* TASK GOAL
Repeat precisely the span of lines below that opens with the line containing "sum_le_sum_of_subset_of_nonneg (subset_univ _)" and closes with the line containing "obtain ⟨y₁, hy₁⟩ := hO", both included.

PROVIDED MATERIAL: Begin

import Summits.QuantumAdvantage.QuantumAdvantage.Theorems.CubicForrelationNearExactIsExactTwelveTypeO768Wild2932
import Summits.QuantumAdvantage.QuantumAdvantage.Theorems.CubicForrelationNearExactIsExactTwelveLevelFiveHyperplaneGe2932
import Summits.QuantumAdvantage.QuantumAdvantage.Theorems.CubicForrelationNearExactIsExactTwelveTypeO934Wild

/-!
# Crux `CubicForrelation.NearExactIsExact` (stmt-QuantumAdvantage-14043) — n = 12: NO type-O side with base set `768` at `Φ ≥ 29/32`
  (the rigid `128` wild points `v = (−1)^{d₁}·1_S` give `v̂(c₁) = ±128`, incompatible with every partner type)

Certificate seat `b2b-cforr-cert` (gen 22).  HONEST FRAMING: a kernel-checked theorem (standard axioms, no `decide`) about cubic Boolean pairs on
12 bits — the base-`768` configuration of the boundary rung `29/32` is DEAD for every partner type (HOME/b2b-cforr-cert-g22/PLAN-N12-928-EQ.md).
NO new value of `θ₁₂` by itself.  NOT summit progress.

* `to22_typeO_E768_ge2932_false`: by `to22_typeO_E768_ge2932_wild` the wild function is `v = (−1)^{d₁}` on a `128`-set `S` and `0` elsewhere, so
  `v̂(c₁) = (−1)^{b₁}·128`; the partner identity (`to18_typeO_partner_identity`) with `Ê ∈ 256ℤ` (`to15_char_sum_E`, gen 15) reads
  `v̂(y)/8 = 4(−1)^g − 64s_b[y=c₁] + 16s_b·j(y) − u_f(y)`, `W_f = 16u_f`.  (a) `f` type O: `v̂(c₁)/8 = ±16` would be odd.  (b) `f` level 5
  (`u_f = 2u'`, `u'` odd on `2048` points, `tw22_oddset_card_ge2932`): `v̂/16` is odd there, so `Σ v̂² ≥ 2048·256 = 4096·Σv²` is tight:
  `v̂ = 0` off the odd set and `|v̂| = 16` on it — but `|v̂(c₁)| = 128`.  (c) `f` level `≥ 6` (`u_f = 4w`): `v̂/32` is odd exactly on the even set
  `Z_f` of `w` (`≥ 512` points unless `f` is bent, `tw_bent_end`), so `Σ v̂² ≥ 512·1024 = 4096·Σv²` is tight: `|v̂| ∈ {0, 32}` everywhere — but
  `|v̂(c₁)| = 128`.

References: J. Ax (1964) / R. J. McEliece (1972); O. S. Rothaus (1976); Kasami–Tokura (1970); MacWilliams–Sloane (1977) Ch. 13–15; Carlet (2021)
§5.2.  Axioms: the standard three.
-/

set_option linter.dupNamespace false -- D-0017: single-problem summit ⇒ `QuantumAdvantage.QuantumAdvantage` by design

noncomputable section

namespace Summit.QuantumAdvantage.QuantumAdvantage.Theorems.CubicForrelation.NearExactIsExact

open Finset
open Literature.Computability.QuantumComplexity
open Literature.Computability.QuantumComplexity.BuzetChailloux (bxor zeroVec bxor_bxor_cancel_left bxor_zeroVec zeroVec_bxor bxor_comm
  bxor_self twist_zeroVec_right twist_bxor_right)
open Literature.Computability.QuantumComplexity.DerivativeWalsh (W sum_W_sq)
open Literature.Computability.QuantumComplexity.Simon (twist_eq_one_or twist_mul_self)
open Summit.QuantumAdvantage.QuantumAdvantage.Theorems.NearExactIsExact.Negative (TypeOTwelve.typeO_of_exists_odd)

/-- **No type-O side with base set `768` at `Φ ≥ 29/32`** (12 bits).  See the module docstring.  Finite-slice statement, NOT summit
progress. [this work] -/
theorem to22_typeO_E768_ge2932_false (f g : (Fin (6 + 6) → Bool) → Bool) (hf : IsDegLeFun 3 f) (hg : IsDegLeFun 3 g)
    (u : (Fin (6 + 6) → Bool) → ℤ) (hu : ∀ x, W (fun y => signOf (g y)) x = (2 : ℝ) ^ 4 * (u x : ℝ))
    (hodd : ∃ x, Odd (u x)) (hE : #(univ.filter fun x : Fin (6 + 6) → Bool => (Odd (u x / 2) ↔ Odd (u x / 2 / 2))) = 768)
    (hΦ : (29 / 32 : ℝ) ≤ forrelation f g) : False := by
  classical
  have hΦ' : forrelation g f = forrelation f g := by
    rw [Summit.QuantumAdvantage.QuantumAdvantage.Theorems.SignedCubicForrelationNotPrBPP.Negative.HalfQuad.forrelation_comm]
  obtain ⟨hΦeq, v, hv, hvval, hcard⟩ := to22_typeO_E768_ge2932_wild f g hf hg u hu hodd hE hΦ
  have hlo' : (29 / 32 : ℝ) ≤ forrelation g f := by rw [hΦ']; exact hΦ
  have hall : ∀ x, Odd (u x) := TypeOTwelve.typeO_of_exists_odd g u hg hu hodd
  have hu' : ∀ x, W (fun y => signOf (g y)) x = (2 : ℝ) ^ (2 * 2) * (u x : ℝ) := fun x => (hu x).trans (by norm_num)
  have hd1 : IsDegLeFun 1 (fun x => decide (Odd (u x / 2))) := z2_digitOne 2 g u hg hu' hall
  have hd2 : IsDegLeFun 3 (fun x => decide (Odd (u x / 2 / 2))) := z2_digitTwo 2 g u hg hu' hall
  obtain ⟨c₁, b₁, hcb⟩ := stub_affineForm (6 + 6) _ hd1
  set E := univ.filter (fun x : Fin (6 + 6) → Bool => (Odd (u x / 2) ↔ Odd (u x / 2 / 2))) with hEdef
  have hdegE : IsDegLeFun (2 + 1) (fun x => (decide (Odd (u x / 2)) ^^ decide (Odd (u x / 2 / 2))) ^^ true) :=
    tb_isDegLeFun_xor_const (bb_isDegLeFun_bxor (hd1.mono (by norm_num)) hd2) true
  have hsetE : (univ.filter fun x : Fin (6 + 6) → Bool =>
      ((decide (Odd (u x / 2)) ^^ decide (Odd (u x / 2 / 2))) ^^ true) = true) = E := by
    rw [hEdef]
    apply filter_congr
    intro x _
    by_cases h1 : Odd (u x / 2) <;> by_cases h2 : Odd (u x / 2 / 2) <;> simp [h1, h2]
  -- the wild set `S`, `v = (−1)^{d₁}` on it, `#S = 128`, `Σ v² = 128`
  set S := univ.filter (fun x : Fin (6 + 6) → Bool => v x ≠ 0) with hSdef
  have hvS : ∀ x, v x ≠ 0 → (v x = 1 ∨ v x = -1) ∧ (v x : ℝ) = signOf b₁ * twist c₁ x := by
    intro x hx
    rcases hvval x with h0 | ⟨h1, hτ⟩
    · exact absurd h0 hx
    refine ⟨h1, ?_⟩
    have hvd : v x = sZ (decide (Odd (u x / 2))) := by
      rcases tp_sZ_cases (decide (Odd (u x / 2))) with hs | hs <;> rw [hs] at hτ ⊢ <;> split_ifs at hτ <;> omega
    rw [hvd, tp_sZ_cast, hcb x]
  have hv2 : (∑ x, v x ^ 2 : ℤ) = 128 := by
    have h1 : (∑ x, v x ^ 2 : ℤ) = ∑ x, (if v x ≠ 0 then 1 else 0 : ℤ) := by
      refine sum_congr rfl fun x _ => ?_
      by_cases hx : v x ≠ 0
      · rw [if_pos hx]; rcases (hvS x hx).1 with h | h <;> rw [h] <;> norm_num
      · push Not at hx; rw [if_neg (by simpa using hx), hx]; norm_num
    rw [h1, sum_boole]
    exact_mod_cast hcard
  -- `v̂`, Parseval, and `v̂(c₁) = ±128`
  set Vh : (Fin (6 + 6) → Bool) → ℝ := fun y => ∑ x, (v x : ℝ) * twist x y with hVh
  have hParsV : ∑ y, Vh y ^ 2 = 524288 := by
    have h := sum_W_sq (n := 6 + 6) (fun x => (v x : ℝ))
    unfold W at h
    rw [h]
    have : ∑ x, ((v x : ℝ)) ^ 2 = 128 := by
      have h' : ((∑ x, v x ^ 2 : ℤ) : ℝ) = 128 := by exact_mod_cast hv2
      push_cast at h'; exact h'
    rw [this]; norm_num
  have hVc : Vh c₁ = signOf b₁ * 128 := by
    simp only [Vh]
    rw [← sum_subset (subset_univ S) (fun x _ hx => by
      have : v x = 0 := by by_contra h; exact hx (mem_filter.2 ⟨mem_univ _, h⟩)
      rw [this]; simp)]
    rw [sum_congr rfl fun x hx => by rw [(hvS x (mem_filter.1 hx).2).2, twist_comm c₁ x, mul_assoc, twist_mul_self, mul_one],
      sum_const, nsmul_eq_mul, hcard, mul_comm]
    norm_num
  have hVc2 : Vh c₁ ^ 2 = 16384 := by
    rw [hVc, mul_pow]
    have hs1 : signOf b₁ ^ 2 = (1 : ℝ) := by cases b₁ <;> simp [signOf]
    rw [hs1]; norm_num
  -- the partner identity with `Ê ∈ 256ℤ`
  obtain ⟨uf, huf⟩ := tw_base (n := 6 + 6) f hf 4 (by norm_num)
  have hid : ∀ y, ∃ j : ℤ, Vh y = 8 * (((4 * sZ (g y) - 64 * sZ b₁ * (if bxor c₁ y = (fun _ => false) then 1 else 0) +
      16 * sZ b₁ * j - uf y : ℤ) : ℝ)) := by
    intro y
    have h := to18_typeO_partner_identity f g u hu v hv c₁ b₁ hcb uf huf y
    rw [← hEdef] at h
    obtain ⟨j, hj⟩ := to15_char_sum_E _ hdegE (by rw [hsetE]; exact hE) (bxor c₁ y)
    rw [hsetE] at hj
    rw [hj] at h
    refine ⟨j, ?_⟩
    have hsg := tp_sZ_cast (g y)
    have hsb := tp_sZ_cast b₁
    simp only [Vh]
    push_cast
    rw [hsg, hsb]
    split_ifs at h ⊢ with hz
    · norm_num at h ⊢; linarith
    · linarith
  -- a lower bound for `Σ Vh²` from a set carrying `Vh² ≥ c`, plus the centre
  have hlow : ∀ (T : Finset (Fin (6 + 6) → Bool)) (c : ℝ), 0 ≤ c → (∀ y ∈ T, c ≤ Vh y ^ 2) →
      c * ((#T : ℝ) - 1) + 16384 ≤ ∑ y, Vh y ^ 2 := by
    intro T c hc hT
    have h1 : ∑ y ∈ T.erase c₁, c ≤ ∑ y ∈ T.erase c₁, Vh y ^ 2 := sum_le_sum fun y hy => hT y (mem_of_mem_erase hy)
    rw [sum_const, nsmul_eq_mul] at h1
    have h2 : ((#T : ℝ) - 1) ≤ (#(T.erase c₁) : ℝ) := by
      have := pred_card_le_card_erase (s := T) (a := c₁)
      have h' : ((#T - 1 : ℕ) : ℝ) ≤ (#(T.erase c₁) : ℝ) := by exact_mod_cast this
      rcases Nat.eq_zero_or_pos #T with h0 | hpos
      · rw [h0]; norm_num; linarith [Nat.cast_nonneg (α := ℝ) (#(T.erase c₁))]
      · rw [Nat.cast_sub hpos] at h'; simpa using h'
    have h3 : ∑ y ∈ insert c₁ (T.erase c₁), Vh y ^ 2 ≤ ∑ y, Vh y ^ 2 :=
      sum_le_sum_of_subset_of_nonneg (subset_univ _) fun y _ _ => sq_nonneg _
    rw [sum_insert (notMem_erase c₁ T), hVc2] at h3
    nlinarith
  by_cases hO : ∃ y, Odd (uf y)
  · /- (a) type-O partner: `Vh(c₁)/8 = ±16` would be odd -/
    obtain ⟨y₁, hy₁⟩ := hO
    have hallf : ∀ y, Odd (uf y) := TypeOTwelve.typeO_of_exists_odd f uf hf huf ⟨y₁, hy₁⟩
    obtain ⟨j, hj⟩ := hid c₁
    have hz : bxor c₁ c₁ = (fun _ => false) := by funext i; simp [bxor]
    rw [hVc, if_pos hz, ← tp_sZ_cast b₁] at hj
    have hZ : (sZ b₁ : ℤ) * 128 = 8 * (4 * sZ (g c₁) - 64 * sZ b₁ * 1 + 16 * sZ b₁ * j - uf c₁) := by exact_mod_cast hj
    have h0 := Int.odd_iff.1 (hallf c₁)
    rcases tp_sZ_cases b₁ with hs | hs <;> rw [hs] at hZ <;> omega
  push Not at hO
  have huf5 := tw_level_up (j := 4) f uf huf hO
  have hev2 : ∀ y, uf y = 2 * (uf y / 2) := fun y =>
    (Int.mul_ediv_cancel' (even_iff_two_dvd.1 (Int.not_odd_iff_even.1 (hO y)))).symm
  by_cases hO5 : ∃ y, Odd (uf y / 2)
  · /- (b) level-5 partner: `Vh² ≥ 256` on the `2048`-point odd set -/
    have hcardP := tw22_oddset_card_ge2932 g f hf (fun y => uf y / 2) huf5 hO5 hlo'
    have h256 : ∀ y ∈ univ.filter (fun y : Fin (6 + 6) → Bool => Odd (uf y / 2)), (256 : ℝ) ≤ Vh y ^ 2 := by
      intro y hy
      have hyo : Odd (uf y / 2) := (mem_filter.1 hy).2
      obtain ⟨j, hj⟩ := hid y
      set K : ℤ := 4 * sZ (g y) - 64 * sZ b₁ * (if bxor c₁ y = (fun _ => false) then 1 else 0) + 16 * sZ b₁ * j - uf y with hKdef
      have hK2 : K ≤ -2 ∨ 2 ≤ K := by
        have h0 := Int.odd_iff.1 hyo
        have h2 := hev2 y
        simp only [K]
        rcases tp_sZ_cases (g y) with hs | hs <;> rcases tp_sZ_cases b₁ with hs' | hs' <;> rw [hs, hs'] <;> split_ifs <;> omega
      have hK4 : (4 : ℝ) ≤ (K : ℝ) ^ 2 := by exact_mod_cast tp_sq_ge (k := 2) (by norm_num) hK2
      rw [hj]; nlinarith
    have h := hlow _ 256 (by norm_num) h256
    rw [hcardP, hParsV] at h
    norm_num at h
  · /- (c) level ≥ 6 partner: `Vh² ≥ 1024` on the even set of `k = u_f/4`, `≥ 512` points -/
    push Not at hO5
    have huf6 := tw_level_up (j := 5) f (fun y => uf y / 2) huf5 hO5
    have hev4 : ∀ y, uf y / 2 = 2 * (uf y / 2 / 2) := fun y =>
      (Int.mul_ediv_cancel' (even_iff_two_dvd.1 (Int.not_odd_iff_even.1 (hO5 y)))).symm
    set k : (Fin (6 + 6) → Bool) → ℤ := fun y => uf y / 2 / 2 with hkdef
    have hwf : ∀ y, W (fun x => signOf (f x)) y = (2 : ℝ) ^ 6 * (k y : ℝ) := fun y => huf6 y
    have huk : ∀ y, uf y = 4 * k y := fun y => by rw [hev2 y, hev4 y]; simp only [k]; ring
    have hnotbent : ∃ y, ¬ Odd (k y) := by
      by_contra hall'
      push Not at hall'
      set u4 : (Fin (6 + 6) → Bool) → ℤ := fun y => 4 * k y with hu4def
      have hu4 : ∀ y, W (fun x => signOf (f x)) y = (2 : ℝ) ^ 4 * (u4 y : ℝ) := by
        intro y; rw [hwf y]; simp only [u4]; push_cast; ring
      have hpar : ∑ y, k y ^ 2 = 4096 := by
        have h := zms_sum_u_sq 2 f u4 (fun y => (hu4 y).trans (by norm_num))
        have e : ∑ y, ((u4 y : ℝ)) ^ 2 = 16 * ∑ y, ((k y : ℝ)) ^ 2 := by
          rw [mul_sum]; exact sum_congr rfl fun y _ => by simp only [u4]; push_cast; ring
        rw [e] at h
        norm_num at h
        have h' : ∑ y, ((k y : ℝ)) ^ 2 = 4096 := by linarith
        exact_mod_cast h'
      have hsq1' : ∀ y, k y ^ 2 = 1 := by
        have hge : ∀ y, (1 : ℤ) ≤ k y ^ 2 := fun y => by
          have h0 := Int.odd_iff.1 (hall' y)
          have : k y ≤ -1 ∨ 1 ≤ k y := by omega
          have := tp_sq_ge (k := 1) (by norm_num) this
          linarith
        have hsum0 : ∑ y, (k y ^ 2 - 1 : ℤ) = 0 := by
          rw [sum_sub_distrib, hpar, sum_const, card_univ, Fintype.card_fun, Fintype.card_bool, Fintype.card_fin]; norm_num
        intro y
        have := (sum_eq_zero_iff_of_nonneg fun z _ => by have := hge z; linarith).1 hsum0 y (mem_univ y)
        linarith
      have hbent : ∀ y, W (fun x => signOf (f x)) y ^ 2 = (2 : ℝ) ^ (6 + 6) := by
        intro y
        rw [hwf y, mul_pow]
        have : ((k y : ℝ)) ^ 2 = 1 := by exact_mod_cast hsq1' y
        rw [this]; norm_num
      rcases tw_bent_end (by norm_num) g f hg hf hbent with h | h
      · rw [hΦ', hΦeq] at h; norm_num at h
      · rw [hΦ', hΦeq] at h; norm_num at h
    obtain ⟨y₁, hy₁⟩ := hnotbent
    have hp : IsDegLeFun 3 (fun y => decide (Odd (k y))) :=
      stub_walshTower stub_axParity (6 + 6) 6 3 f k hf hwf (by intro j hj hjn; omega)
    have hp' : IsDegLeFun (2 + 1) (fun y => decide (Odd (k y)) ^^ true) := tb_isDegLeFun_xor_const hp true
    set Zf := univ.filter (fun y : Fin (6 + 6) → Bool => (decide (Odd (k y)) ^^ true) = true) with hZfdef
    have hne : ∃ y, (decide (Odd (k y)) ^^ true) = true := ⟨y₁, by simpa using hy₁⟩
    have hRM := bb_rmWeight_holds (6 + 6) 3 (fun y => decide (Odd (k y)) ^^ true) hp' hne
    have hfold : (univ.filter fun y : Fin (6 + 6) → Bool => (decide (Odd (k y)) ^^ true) = true) = Zf := rfl
    rw [hfold] at hRM
    have hZge : 512 ≤ #Zf := by
      have : (2 : ℕ) ^ (6 + 6) = 4096 := by norm_num
      rw [this] at hRM
      have : (2 : ℕ) ^ 3 = 8 := by norm_num
      rw [this] at hRM
      omega
    have h1024 : ∀ y ∈ Zf, (1024 : ℝ) ≤ Vh y ^ 2 := by
      intro y hy
      have hye : ¬ Odd (k y) := by have := (mem_filter.1 hy).2; simpa using this
      obtain ⟨j, hj⟩ := hid y
      set K : ℤ := 4 * sZ (g y) - 64 * sZ b₁ * (if bxor c₁ y = (fun _ => false) then 1 else 0) + 16 * sZ b₁ * j - uf y with hKdef
      have hK4 : K ≤ -4 ∨ 4 ≤ K := by
        obtain ⟨i, hi⟩ := Int.not_odd_iff_even.1 hye
        have h2 := huk y
        simp only [K]
        rcases tp_sZ_cases (g y) with hs | hs <;> rcases tp_sZ_cases b₁ with hs' | hs' <;> rw [hs, hs'] <;> split_ifs <;> omega
      have hK16 : (16 : ℝ) ≤ (K : ℝ) ^ 2 := by exact_mod_cast tp_sq_ge (k := 4) (by norm_num) hK4
      rw [hj]; nlinarith
    have h := hlow _ 1024 (by norm_num) h1024
    rw [hParsV] at h
    have hZge' : (512 : ℝ) ≤ (#Zf : ℝ) := by exact_mod_cast hZge
    nlinarith

end Summit.QuantumAdvantage.QuantumAdvantage.Theorems.CubicForrelation.NearExactIsExact

end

PROVIDED MATERIAL: End

* TASK SOLUTION
      sum_le_sum_of_subset_of_nonneg (subset_univ _) fun y _ _ => sq_nonneg _
    rw [sum_insert (notMem_erase c₁ T), hVc2] at h3
    nlinarith
  by_cases hO : ∃ y, Odd (uf y)
  · /- (a) type-O partner: `Vh(c₁)/8 = ±16` would be odd -/
    obtain ⟨y₁, hy₁⟩ := hO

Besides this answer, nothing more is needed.